I love the ability to download free sample chapters for my Kindle — when I see a review or even just a mention of an unknown book (for example, on Quora or on Goodreads), I first go to Amazon to check out the reader reviews. If the book has four stars or more, I will scan a few of the reviews. If it seems I might like the book, and a free sample for the Kindle is available, I download that.

On the Kindle, I made a collection called “Samples.” I move all the samples into that collection, and I don’t read them until I’m casting about for the next novel to read. I have discovered some wonderful novels this way, including the amazing Wolf Hall, by Hilary Mantel (about more later, in another post).

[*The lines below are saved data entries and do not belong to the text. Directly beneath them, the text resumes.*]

import Summits.CriticalPhenomena.PercolationContinuityZ3.Theorems.PercNearOneGluingNoHeavyPcintKernNFZ3S8Check1
import Summits.CriticalPhenomena.PercolationContinuityZ3.Theorems.PercNearOneGluingNoHeavyPcintKernNFZ3S8Check2
import Summits.CriticalPhenomena.PercolationContinuityZ3.Theorems.PercNearOneGluingNoHeavyPcintKernNFZ3S8Check3
import Summits.CriticalPhenomena.PercolationContinuityZ3.Theorems.PercNearOneGluingNoHeavyPcintKernNFZ3S8Check4
import Summits.CriticalPhenomena.PercolationContinuityZ3.Theorems.PercNearOneGluingNoHeavyPcintKernNFZ3S8Check5
import Summits.CriticalPhenomena.PercolationContinuityZ3.Theorems.PercNearOneGluingNoHeavyPcintKernNFZ3S8Check6
import Summits.CriticalPhenomena.PercolationContinuityZ3.Theorems.PercNearOneGluingNoHeavyPcintKernNFZ3S8Check7
import Summits.CriticalPhenomena.PercolationContinuityZ3.Theorems.PercNearOneGluingNoHeavyPcintKernNFZ3S8Check8
import Summits.CriticalPhenomena.PercolationContinuityZ3.Theorems.PercNearOneGluingNoHeavyPcintKernNFZ3S8Check9
import Summits.CriticalPhenomena.PercolationContinuityZ3.Theorems.PercNearOneGluingNoHeavyPcintKernNFZ3S8Check10
import Summits.CriticalPhenomena.PercolationContinuityZ3.Theorems.PercNearOneGluingNoHeavyPcintKernNFZ3S8Check11
import Summits.CriticalPhenomena.PercolationContinuityZ3.Theorems.PercNearOneGluingNoHeavyPcintKernNFZ3S8Check12
import HarnessLib

/-!
# PCINT lane: `p_c^site(ℤ³) ≥ 0.2482` (kernel-checked B2r window certificate on normal forms, memory 8 (7-step windows; 6896 first-use normal forms of 279936 codes); printed lower bound = the bond one).

Cell `prim-pcint`, seat `prim-pcint-2` (gen 2); memo `run/shared/lean/prim/pcint/INTERVAL-PLAN.md` §15.  Does NOT build on p205010.
Assembles the kernel-checked row blocks (`…KernNFZ3S8Check1..12`), closes the enumeration (`WinK.all_nfCodes_of_nfCodesIn`,
`WinK.allRange_nfOKS_of_nfCodes`) and applies `WinK.le_siteCriticalProb_of_checkSK` (`…PcintWinKernelSymCert`).
No external certificate, no `native_decide`; axioms standard.
-/

namespace Summit.CriticalPhenomena.PercolationContinuityZ3.Theorems.Pcint

open Literature.Probability.Percolation Literature.Probability.LatticeModels NFZ3S8

/-- All Collatz–Wielandt rows on the normal forms of the `279936` window codes check. [folklore] -/
theorem NFZ3S8.chkAll : (WinK.nfCodes 3 7).all (WinK.rowOKSK 3 6 2482 9446 99999 tbl 33818) = true :=
  WinK.all_nfCodes_of_nfCodesIn (hi := 279936) (WinK.all_of_allB (fuel := 20) (by decide +kernel)) (WinK.all_nfCodesIn_append (WinK.all_nfCodesIn_append (WinK.all_nfCodesIn_append (WinK.all_nfCodesIn_append (WinK.all_nfCodesIn_append (WinK.all_nfCodesIn_append (WinK.all_nfCodesIn_append (WinK.all_nfCodesIn_append (WinK.all_nfCodesIn_append (WinK.all_nfCodesIn_append (WinK.all_nfCodesIn_append chkFile_1 chkFile_2) chkFile_3) chkFile_4) chkFile_5) chkFile_6) chkFile_7) chkFile_8) chkFile_9) chkFile_10) chkFile_11) chkFile_12)

/-- **`p_c^site(ℤ³) ≥ 0.2482`** (kernel-checked B2r window certificate on normal forms, memory 8 (7-step windows; 6896 first-use normal forms of 279936 codes); printed lower bound = the bond one). [folklore] -/
theorem siteCriticalProb_Z3_ge_02482 : (0.2482 : ℝ) ≤ siteCriticalProb (zdGraph 3) 0 := by
  have h := WinK.le_siteCriticalProb_of_checkSK (d := 3) (m := 6) (pn := 2482) (Q := 9446) (lamN := 99999)
      (tbl := tbl) (dflt := 33818) (vlo := 33818) (vhi := 100000) (by norm_num) (by norm_num) (by norm_num) (by norm_num)
      (by norm_num) tbl_bounds (by norm_num) (by norm_num)
      (WinK.allRange_nfOKS_of_nfCodes chkAll)
  have e : ((2482 : ℕ) : ℝ) / 10 ^ 4 = 0.2482 := by norm_num
  rw [e] at h
  exact h

end Summit.CriticalPhenomena.PercolationContinuityZ3.Theorems.Pcint
/-- Orbits are continuous in time, coordinatewise, on the carrier (they solve the equations of
motion). [folklore] -/
-- adapted from Literature/MathematicalPhysics/KineticTheory/InfiniteChainCorrelationContinuity.lean
-- (`InfiniteChainDynamics.continuous_flow_apply`), restated to keep this file's imports light.
theorem continuous_flow_apply (D : InfiniteChainDynamics P) {σ : ChainConfig} (hσ : σ ∈ D.carrier)
    (i : ℤ) : Continuous fun t : ℝ => D.flow t σ i := by
  have hsol := D.isSolution σ hσ
  have h1 : Continuous fun t : ℝ => (D.flow t σ i).1 :=
    continuous_iff_continuousAt.2 fun t => (hsol i t).1.continuousAt
  have h2 : Continuous fun t : ℝ => (D.flow t σ i).2 :=
    continuous_iff_continuousAt.2 fun t => (hsol i t).2.continuousAt
  exact h1.prodMk h2

/-- The bond current along an orbit in the carrier is continuous in time (`V'` continuous).
[folklore] -/
-- adapted from `InfiniteChainDynamics.continuous_bondCurrentZ_flow` (same file as above).
theorem continuous_bondCurrentZ_flow (hVc : Continuous (deriv P.V)) (D : InfiniteChainDynamics P)
    {σ : ChainConfig} (hσ : σ ∈ D.carrier) (x : ℤ) :
    Continuous fun t : ℝ => P.bondCurrentZ (D.flow t σ) x := by
  have hq : ∀ i : ℤ, Continuous fun t : ℝ => (D.flow t σ i).1 := fun i =>
    continuous_fst.comp (continuous_flow_apply D hσ i)
  have hp : ∀ i : ℤ, Continuous fun t : ℝ => (D.flow t σ i).2 := fun i =>
    continuous_snd.comp (continuous_flow_apply D hσ i)
  unfold OscillatorChain.bondCurrentZ
  exact ((((hp x).add (hp (x + 1))).div_const 2).mul (hVc.comp ((hq (x + 1)).sub (hq x)))).neg
set_option maxHeartbeats 400000 in
include μa μf in
/-- **CORE**: for `c ≠ 1` fixing the infinite places (no `c² = 1` at `N = 3`), `K′ ≤ K` containing `ι(K_∞)`, an open compact `U₀ ≤ GL₃(𝔸_E^∞)` with `ι_f(U₀ ∩ G_f) ⊆ K′` acting trivially, continuous sections, and
any `z₀`: some gauge test function `η_ψ = α_ψ ⊗ 𝟙_{U₀}` has an ENTIRE symbol `s` on `V(χ, K′, ω)` (`∫ S_{η̃}η̃·f_z^φ(x·) = s(z)f_z^φ(x)`) with `s(z₀) ≠ 0` and `s` NON-CONSTANT.
[cite: Bump1997, proof of Lemma 2.3.2] [cite: BernsteinLapid2019, §4 Claim 1] [cite: Langlands1976, §6] -/
theorem exists_gauge_symbol_three (hc : c ≠ 1) (hfix : ∀ w : InfinitePlace E, c • w = w)
    (hK' : K' ≤ ((standardMaximalCompactGL 3 E).comap (adelicVal F E c 3 ((StdForm.antidiagonal 3).over E)) : Subgroup (quasiSplit F E c 3).Adelic))
    (hKinf : ∀ k : arch F E c 3 ((StdForm.antidiagonal 3).over E), adelicVal F E c 3 ((StdForm.antidiagonal 3).over E) (archToAdelic F E c 3 _ k) ∈ standardMaximalCompactGL 3 E → archToAdelic F E c 3 _ k ∈ K')
    (U₀ : Subgroup (GL (Fin 3) (FiniteAdeleRing (𝓞 E) E))) (hU₀o : IsOpen (U₀ : Set (GL (Fin 3) (FiniteAdeleRing (𝓞 E) E)))) (hU₀c : IsCompact (U₀ : Set (GL (Fin 3) (FiniteAdeleRing (𝓞 E) E))))
    (hU : ∀ b : finAdelic F E c 3 ((StdForm.antidiagonal 3).over E), (b : GL (Fin 3) (FiniteAdeleRing (𝓞 E) E)) ∈ U₀ → ∃ hb : finAdelicToAdelic F E c 3 ((StdForm.antidiagonal 3).over E) b ∈ K', ω ⟨_, hb⟩ = 1)
    (hVc : ∀ φ ∈ chiSectionSpace χ K' ω, Continuous φ) (z₀ : ℂ) :
    ∃ ψ : ContDiffBump (0 : ℝ), ∃ s : ℂ → ℂ, Differentiable ℂ s ∧ s z₀ ≠ 0 ∧ (∃ z₁ z₂ : ℂ, s z₁ ≠ s z₂) ∧
      ∀ z : ℂ, ∀ φ ∈ chiSectionSpace χ K' ω, ∀ x : (quasiSplit F E c 3).Adelic,
        (∫ y, (fun y : (quasiSplit F E c 3).Adelic => orbitalSmoothing νG
            (fun x : (quasiSplit F E c 3).Adelic => (((adelicWeight U₀ (archBump ψ) (adelicVal F E c 3 ((StdForm.antidiagonal 3).over E) x)) : ℝ) : ℂ))
            (fun x : (quasiSplit F E c 3).Adelic => (((adelicWeight U₀ (archBump ψ) (adelicVal F E c 3 ((StdForm.antidiagonal 3).over E) x)) : ℝ) : ℂ)) y) y *
          flatSectionU φ z (x * y) ∂νG) = s z * flatSectionU φ z x := by
  by_cases hV : ∃ φ₀ ∈ chiSectionSpace χ K' ω, ∃ x₁ : (quasiSplit F E c 3).Adelic, φ₀ x₁ ≠ 0
  swap
  · -- degenerate case: every section vanishes identically
    push Not at hV
    refine ⟨⟨1, 2, one_pos, one_lt_two⟩, fun z => z - z₀ + 1, (differentiable_id.sub_const z₀).add_const 1, by simp only [sub_self, zero_add, ne_eq, one_ne_zero, not_false_eq_true],
      ⟨1, 0, fun h => one_ne_zero (by linear_combination h)⟩, fun z φ hφ x => ?_⟩
    have hφ0 : φ = 0 := funext fun y => hV φ hφ y
    subst hφ0
    have h0 : ∀ y, flatSectionU (0 : (quasiSplit F E c 3).Adelic → ℂ) z y = 0 := fun y => by rw [flatSectionU_apply, Pi.zero_apply, zero_mul]
    simp only [h0, mul_zero, integral_zero]
  obtain ⟨φ₀, hφ₀, x₁, hx₁⟩ := hV
  -- a point of `K` where `φ₀` does not vanish
  obtain ⟨b, hb, k₀, hk₀K, rfl⟩ := exists_mem_borelAdelic_mul_mem_standardMaximalCompactGL c hc hfix x₁
  have hk₀ : φ₀ k₀ ≠ 0 := by
    intro h0; apply hx₁
    rw [((mem_chiSectionSpace_iff _).1 hφ₀).1 b hb k₀, h0, mul_zero]
  have hk₀K' : k₀ ∈ (((standardMaximalCompactGL 3 E).comap (adelicVal F E c 3 ((StdForm.antidiagonal 3).over E))) : Subgroup (quasiSplit F E c 3).Adelic) := Subgroup.mem_comap.2 hk₀K
  have hHk₀ : ((borelHeight k₀ : ℝ≥0) : ℝ) = 1 := by rw [borelHeight_eq_one_of_mem hk₀K, NNReal.coe_one]
  -- the phase-control neighbourhood and the bump radius
  have hW := setOf_half_le_re_mem_nhds_one (hVc φ₀ hφ₀) hk₀ z₀
  obtain ⟨r, hr, hrW⟩ := exists_rOut_forall_support_subset μa hW
  let ψ : ContDiffBump (0 : ℝ) := ⟨r / 2, r, half_pos hr, half_lt_self hr⟩
  have hψr : ψ.rOut = r := rfl
  -- the test function, its pull-back and its self-convolution
  have hηT : IsTestFunctionGL 3 E (adelicWeight U₀ (archBump ψ)) := isTestFunctionGL_gaugeWeight ψ U₀ hU₀o hU₀c
  have hemb : IsClosedEmbedding (adelicVal F E c 3 ((StdForm.antidiagonal 3).over E)) := (isClosed_adelic F E c 3 ((StdForm.antidiagonal 3).over E)).isClosedEmbedding_subtypeVal
  set ηt : (quasiSplit F E c 3).Adelic → ℂ := fun x => (((adelicWeight U₀ (archBump ψ) (adelicVal F E c 3 ((StdForm.antidiagonal 3).over E) x)) : ℝ) : ℂ) with hηt
  have hηc : Continuous ηt := Complex.continuous_ofReal.comp (hηT.continuous.comp hemb.continuous)
  have hηs : HasCompactSupport ηt := (hηT.hasCompactSupport.comp_isClosedEmbedding hemb).comp_left Complex.ofReal_zero
  set h : (quasiSplit F E c 3).Adelic → ℂ := fun y => orbitalSmoothing νG ηt ηt y with hh
  have hhc : Continuous h := continuous_selfConv νG hηc hηs
  have hhs : HasCompactSupport h := hasCompactSupport_selfConv νG hηs
  -- the pure-tensor shape (★ 2b) and 12d-C's binders
  obtain ⟨κ₁, hκ₁, hten⟩ := selfConv_gaugeWeight_eq_pureTensor νG μa μf ψ U₀ hU₀o
  set U : Set (finAdelic F E c 3 ((StdForm.antidiagonal 3).over E)) := ↑(U₀.subgroupOf (finAdelic F E c 3 ((StdForm.antidiagonal 3).over E))) with hUdef
  set αψ : arch F E c 3 ((StdForm.antidiagonal 3).over E) → ℂ := fun x => ((archBump ψ ((x : arch F E c 3 ((StdForm.antidiagonal 3).over E)) : GL (Fin 3) (mixedSpace E)) : ℝ) : ℂ) with hαψ
  set hinf : arch F E c 3 ((StdForm.antidiagonal 3).over E) → ℂ := fun a => ((κ₁ : ℝ) : ℂ) * (μf.real U : ℂ) * ∫ x, αψ x * αψ (x⁻¹ * a) ∂μa with hhinf
  have hten' : ∀ y, h y = hinf (archPart F E c 3 _ y) * U.indicator (fun _ => (1 : ℂ)) (finPart F E c 3 _ y) := hten
  have hUm : MeasurableSet U := (hU₀o.preimage continuous_subtype_val).measurableSet
  have hU' : ∀ b ∈ U, ∃ hb : finAdelicToAdelic F E c 3 ((StdForm.antidiagonal 3).over E) b ∈ K', ω ⟨_, hb⟩ = 1 := fun b hb => hU b (Subgroup.mem_subgroupOf.1 hb)
  have hcent : ∀ k ∈ (((standardMaximalCompactGL 3 E).comap (adelicVal F E c 3 ((StdForm.antidiagonal 3).over E))).comap (archToAdelic F E c 3 ((StdForm.antidiagonal 3).over E))), ∀ y, hinf (k⁻¹ * y * k) = hinf y :=
    fun k hk y => archSelfConv_conj μa ψ (((κ₁ : ℝ) : ℂ) * (μf.real U : ℂ)) hk y
  -- ★ P1: one entire symbol with the action clause; ★ 2c-A: its integral formula at `(φ₀, k₀)`
  obtain ⟨s, hsd, hact⟩ := exists_entire_symbol_of_arch νG μa μf hc hfix hK' hKinf hhc hhs hten' hcent hU' hVc
  obtain ⟨κ₂, hκ₂, hform⟩ := symbol_eq_integral_arch νG μa μf hK' hUm hten' hU' hact hφ₀ hk₀
  -- the phase `Φ`, the ratio `R > 0`, and the REAL weight `w ≥ 0` with `s z = ∫ w·Φ·R^z`
  set Φ : arch F E c 3 ((StdForm.antidiagonal 3).over E) → ℂ := fun a => φ₀ (k₀ * archToAdelic F E c 3 _ a) / φ₀ k₀ with hΦ
  set R : arch F E c 3 ((StdForm.antidiagonal 3).over E) → ℝ := fun a => ((borelHeight (k₀ * archToAdelic F E c 3 _ a) : ℝ≥0) : ℝ) / ((borelHeight k₀ : ℝ≥0) : ℝ) with hR
  have hRpos : ∀ a, 0 < R a := fun a => ratio_pos k₀ a
  have hΦc : Continuous Φ := continuous_phase (hVc φ₀ hφ₀) k₀
  have hRc : Continuous R := continuous_ratio (F := F) (E := E) (c := c) (N := 3) k₀
  have hRzc : ∀ z : ℂ, Continuous fun a => (((R a : ℝ)) : ℂ) ^ z := fun z =>
    Continuous.cpow (Complex.continuous_ofReal.comp hRc) continuous_const fun a => Or.inl (by exact_mod_cast hRpos a)
  set w : arch F E c 3 ((StdForm.antidiagonal 3).over E) → ℝ := fun a => ((κ₂ : ℝ) * μf.real U) * (((κ₁ : ℝ) * μf.real U) *
    ∫ x, archBump ψ ((x : arch F E c 3 ((StdForm.antidiagonal 3).over E)) : GL (Fin 3) (mixedSpace E)) * archBump ψ ((x⁻¹ * a : arch F E c 3 ((StdForm.antidiagonal 3).over E)) : GL (Fin 3) (mixedSpace E)) ∂μa) with hw
  have hhinf_eq : ∀ a, hinf a = ((((κ₁ : ℝ) * μf.real U) * ∫ x, archBump ψ ((x : arch F E c 3 ((StdForm.antidiagonal 3).over E)) : GL (Fin 3) (mixedSpace E)) *
      archBump ψ ((x⁻¹ * a : arch F E c 3 ((StdForm.antidiagonal 3).over E)) : GL (Fin 3) (mixedSpace E)) ∂μa : ℝ) : ℂ) := fun a => by
    simp only [hhinf, hαψ, integral_archBump_mul_eq_ofReal μa ψ a]; push_cast; ring
  have hw_eq : ∀ a, ((w a : ℝ) : ℂ) = ((κ₂ : ℝ) : ℂ) * (μf.real U : ℂ) * hinf a := fun a => by
    rw [hhinf_eq]; simp only [hw]; push_cast; ring
  have hs_formula : ∀ z : ℂ, s z = ∫ a, ((w a : ℝ) : ℂ) * (Φ a * (((R a : ℝ)) : ℂ) ^ z) ∂μa := fun z => by
    rw [hform z, ← integral_const_mul]
    refine integral_congr_ae (Eventually.of_forall fun a => ?_)
    simp only [hw_eq, hΦ, hR, mul_assoc]
  -- properties of `w`: `≥ 0`, `= κ₂μ_f(U)·Re h(ι ·)` hence continuous, compactly supported, positive integral
  have hw0 : ∀ a, 0 ≤ w a := fun a =>
    mul_nonneg (mul_nonneg κ₂.2 measureReal_nonneg) (mul_nonneg (mul_nonneg κ₁.2 measureReal_nonneg) (integral_archBump_mul_nonneg μa ψ a))
  have h1U : (1 : finAdelic F E c 3 ((StdForm.antidiagonal 3).over E)) ∈ U := (U₀.subgroupOf (finAdelic F E c 3 ((StdForm.antidiagonal 3).over E))).one_mem
  have hhinf_cont : Continuous hinf := by
    have e : hinf = fun a => h (archToAdelic F E c 3 _ a) := by
      funext a
      rw [hten', archPart_archToAdelic, finPart_archToAdelic, Set.indicator_of_mem h1U, mul_one]
    rw [e]; exact hhc.comp (continuous_archToAdelic F E c 3 _)
  have hwc : Continuous w := by
    have e : w = fun a => (((κ₂ : ℝ) : ℂ) * (μf.real U : ℂ) * hinf a).re := by
      funext a; rw [← hw_eq, Complex.ofReal_re]
    rw [e]; exact Complex.continuous_re.comp (continuous_const.mul hhinf_cont)
  have hαs : HasCompactSupport αψ := by
    have e : αψ = Complex.ofReal ∘ fun x : arch F E c 3 ((StdForm.antidiagonal 3).over E) => archBump ψ ((x : arch F E c 3 ((StdForm.antidiagonal 3).over E)) : GL (Fin 3) (mixedSpace E)) := rfl
    rw [e]
    exact HasCompactSupport.comp_left (hasCompactSupport_archBump_coe (F := F) (c := c) (N := 3) ψ) Complex.ofReal_zero
  have hw_supp : ∀ a, w a ≠ 0 → (∫ x, αψ x * αψ (x⁻¹ * a) ∂μa) ≠ 0 := by
    intro a ha h0
    apply ha
    have e := hw_eq a
    simp only [hhinf, h0, mul_zero] at e
    exact_mod_cast e
  have hws : HasCompactSupport w :=
    HasCompactSupport.of_support_subset_isCompact (hαs.isCompact.mul hαs.isCompact) fun a ha => mem_tsupport_mul_of_integral_ne_zero μa ψ (hw_supp a ha)
  have hwi : Integrable w μa := hwc.integrable_of_hasCompactSupport hws
  have hwsC : HasCompactSupport fun a => ((w a : ℝ) : ℂ) := by
    have e : (fun a => ((w a : ℝ) : ℂ)) = Complex.ofReal ∘ w := rfl
    rw [e]; exact HasCompactSupport.comp_left hws Complex.ofReal_zero
  have hIc : ∀ G : arch F E c 3 ((StdForm.antidiagonal 3).over E) → ℂ, Continuous G → Integrable (fun a => ((w a : ℝ) : ℂ) * G a) μa := fun G hG =>
    ((Complex.continuous_ofReal.comp hwc).mul hG).integrable_of_hasCompactSupport hwsC.mul_right
  have hIr : ∀ G : arch F E c 3 ((StdForm.antidiagonal 3).over E) → ℝ, Continuous G → Integrable (fun a => w a * G a) μa := fun G hG =>
    (hwc.mul hG).integrable_of_hasCompactSupport (hws.mul_right)
  have hUpos : 0 < μf.real U := by
    have hUo : IsOpen U := hU₀o.preimage continuous_subtype_val
    have hUc : IsCompact U := (isClosed_finAdelic F E c 3 ((StdForm.antidiagonal 3).over E)).isClosedEmbedding_subtypeVal.isCompact_preimage hU₀c
    exact ENNReal.toReal_pos (hUo.measure_ne_zero μf ⟨1, h1U⟩) hUc.measure_lt_top.ne
  have hw1 : w 1 ≠ 0 := ne_of_gt (mul_pos (mul_pos hκ₂ hUpos) (mul_pos (mul_pos hκ₁ hUpos) (integral_archBump_mul_one_pos μa ψ)))
  have hpos : 0 < ∫ a, w a ∂μa := hwc.integral_pos_of_hasCompactSupport_nonneg_nonzero hws hw0 hw1
  -- phase control on the support of `w`
  have hWmem : ∀ a, w a ≠ 0 → (1 / 2 : ℝ) ≤ (Φ a * (((R a : ℝ)) : ℂ) ^ z₀).re ∧ (1 / 2 : ℝ) ≤ (Φ a).re := fun a ha =>
    hrW ψ (le_of_eq hψr) a (hw_supp a ha)
  -- (1) `s(z₀) ≠ 0`
  have hs0 : s z₀ ≠ 0 := by
    rw [hs_formula z₀]
    exact integral_ne_zero_of_re_ge_half μa hw0 (fun a ha => (hWmem a ha).1) hwi (hIc _ (hΦc.mul (hRzc z₀))) hpos
  -- (2) non-constancy: the set `{w ≠ 0, R ≠ 1}` has positive measure (the arch ray through `k_{0,∞}`)
  have hch : μa {a | w a ≠ 0 ∧ R a ≠ 1} ≠ 0 := by
    set kinf : arch F E c 3 ((StdForm.antidiagonal 3).over E) := archPart F E c 3 _ k₀ with hkinf
    have hO : {a' : arch F E c 3 ((StdForm.antidiagonal 3).over E) | w (kinf⁻¹ * a' * kinf) ≠ 0} ∈ 𝓝 (1 : arch F E c 3 ((StdForm.antidiagonal 3).over E)) :=
      (isOpen_ne_fun (hwc.comp ((continuous_const.mul continuous_id).mul continuous_const)) continuous_const).mem_nhds
        (by show w (kinf⁻¹ * 1 * kinf) ≠ 0; rwa [mul_one, inv_mul_cancel])
    obtain ⟨a', ha', hH'⟩ := exists_mem_borelHeight_archToAdelic_ne_one_three hO
    have hR' : R (kinf⁻¹ * a' * kinf) ≠ 1 := by
      have hd : k₀ = archToAdelic F E c 3 _ kinf * finAdelicToAdelic F E c 3 _ (finPart F E c 3 _ k₀) :=
        (archToAdelic_mul_finAdelicToAdelic F E c 3 ((StdForm.antidiagonal 3).over E) k₀).symm
      have hc' : finAdelicToAdelic F E c 3 _ (finPart F E c 3 _ k₀) * archToAdelic F E c 3 _ (kinf⁻¹ * a' * kinf) =
          archToAdelic F E c 3 _ (kinf⁻¹ * a' * kinf) * finAdelicToAdelic F E c 3 _ (finPart F E c 3 _ k₀) :=
        (commute_archToAdelic_finAdelicToAdelic F E c 3 _ (kinf⁻¹ * a' * kinf) (finPart F E c 3 _ k₀)).eq.symm
      have ek : k₀ * archToAdelic F E c 3 _ (kinf⁻¹ * a' * kinf) = archToAdelic F E c 3 _ a' * k₀ := by
        calc k₀ * archToAdelic F E c 3 _ (kinf⁻¹ * a' * kinf)
            = archToAdelic F E c 3 _ kinf * (finAdelicToAdelic F E c 3 _ (finPart F E c 3 _ k₀) * archToAdelic F E c 3 _ (kinf⁻¹ * a' * kinf)) := by
              conv_lhs => rw [hd]
              rw [mul_assoc]
          _ = archToAdelic F E c 3 _ (kinf * (kinf⁻¹ * a' * kinf)) * finAdelicToAdelic F E c 3 _ (finPart F E c 3 _ k₀) := by rw [hc', ← mul_assoc, ← map_mul]
          _ = archToAdelic F E c 3 _ (a' * kinf) * finAdelicToAdelic F E c 3 _ (finPart F E c 3 _ k₀) := by
              rw [show kinf * (kinf⁻¹ * a' * kinf) = a' * kinf by group]
          _ = archToAdelic F E c 3 _ a' * k₀ := by rw [map_mul, mul_assoc, ← hd]
      show ((borelHeight (k₀ * archToAdelic F E c 3 _ (kinf⁻¹ * a' * kinf)) : ℝ≥0) : ℝ) / ((borelHeight k₀ : ℝ≥0) : ℝ) ≠ 1
      rw [ek, borelHeight_mul_of_mem_comap_standardMaximalCompactGL hk₀K', hHk₀, div_one, Ne, NNReal.coe_eq_one]
      exact hH'
    have hmem : kinf⁻¹ * a' * kinf ∈ ({a | w a ≠ 0} ∩ {a | R a ≠ 1} : Set (arch F E c 3 ((StdForm.antidiagonal 3).over E))) := ⟨ha', hR'⟩
    rw [Set.setOf_and]
    exact ((isOpen_ne_fun hwc continuous_const).inter (isOpen_ne_fun hRc continuous_const)).measure_ne_zero μa ⟨_, hmem⟩
  have hnc : ∃ z₁ z₂ : ℂ, s z₁ ≠ s z₂ := by
    refine exists_apply_ne_apply_of_secondDiff μa hw0 hRpos (fun a ha => (hWmem a ha).2) 0 (s := s) (fun z _ => ?_) (hIc _ (hΦc.mul (hRzc _)))
      (hIc _ (hΦc.mul (hRzc _))) (hIc _ (hΦc.mul (hRzc _))) (hIr _ ?_) (hIc _ (hΦc.mul ((hRzc _).mul ((Complex.continuous_ofReal.comp hRc).sub continuous_const |>.pow 2)))) hch
    · exact hs_formula z
    · exact (hRc.rpow_const fun a => Or.inl (hRpos a).ne').mul ((hRc.sub continuous_const).pow 2)
  refine ⟨ψ, s, hsd, hs0, hnc, fun z φ hφ x => ?_⟩
  have e := hact z φ hφ x
  simp only [hh, hηt] at e
  exact e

Reading marathon: Cutting for Stone

Ten days in Lombok, a Kindle, and Abraham Verghese’s novel, Cutting for Stone: bliss. I haven’t been this enraptured by sheer storytelling since, maybe, The Kite Runner. Somehow the exotic setting (Addis Ababa, Ethiopia) made me recall the palpable sense of place in The Kite Runner, even though Khaled Hosseini’s Afghanistan does not overtly resemble Verghese’s Ethiopia. I think it was my full immersion in the characters’ lives in this foreign place that made me connect the two reading experiences.

There’s one disappointment for me, and oddly, it comes from the obsessive attention paid to the operation known as “cutting for stone” in Neal Stephenson’s Baroque Cycle, books which could hardly be more different from Verghese’s. At the end of book 2, I think it was, our Daniel Waterhouse is “cut for the stone,” and we are not sure whether he will survive it. This comes after much pain and considerably more talk about urination than I have ever read in any other book.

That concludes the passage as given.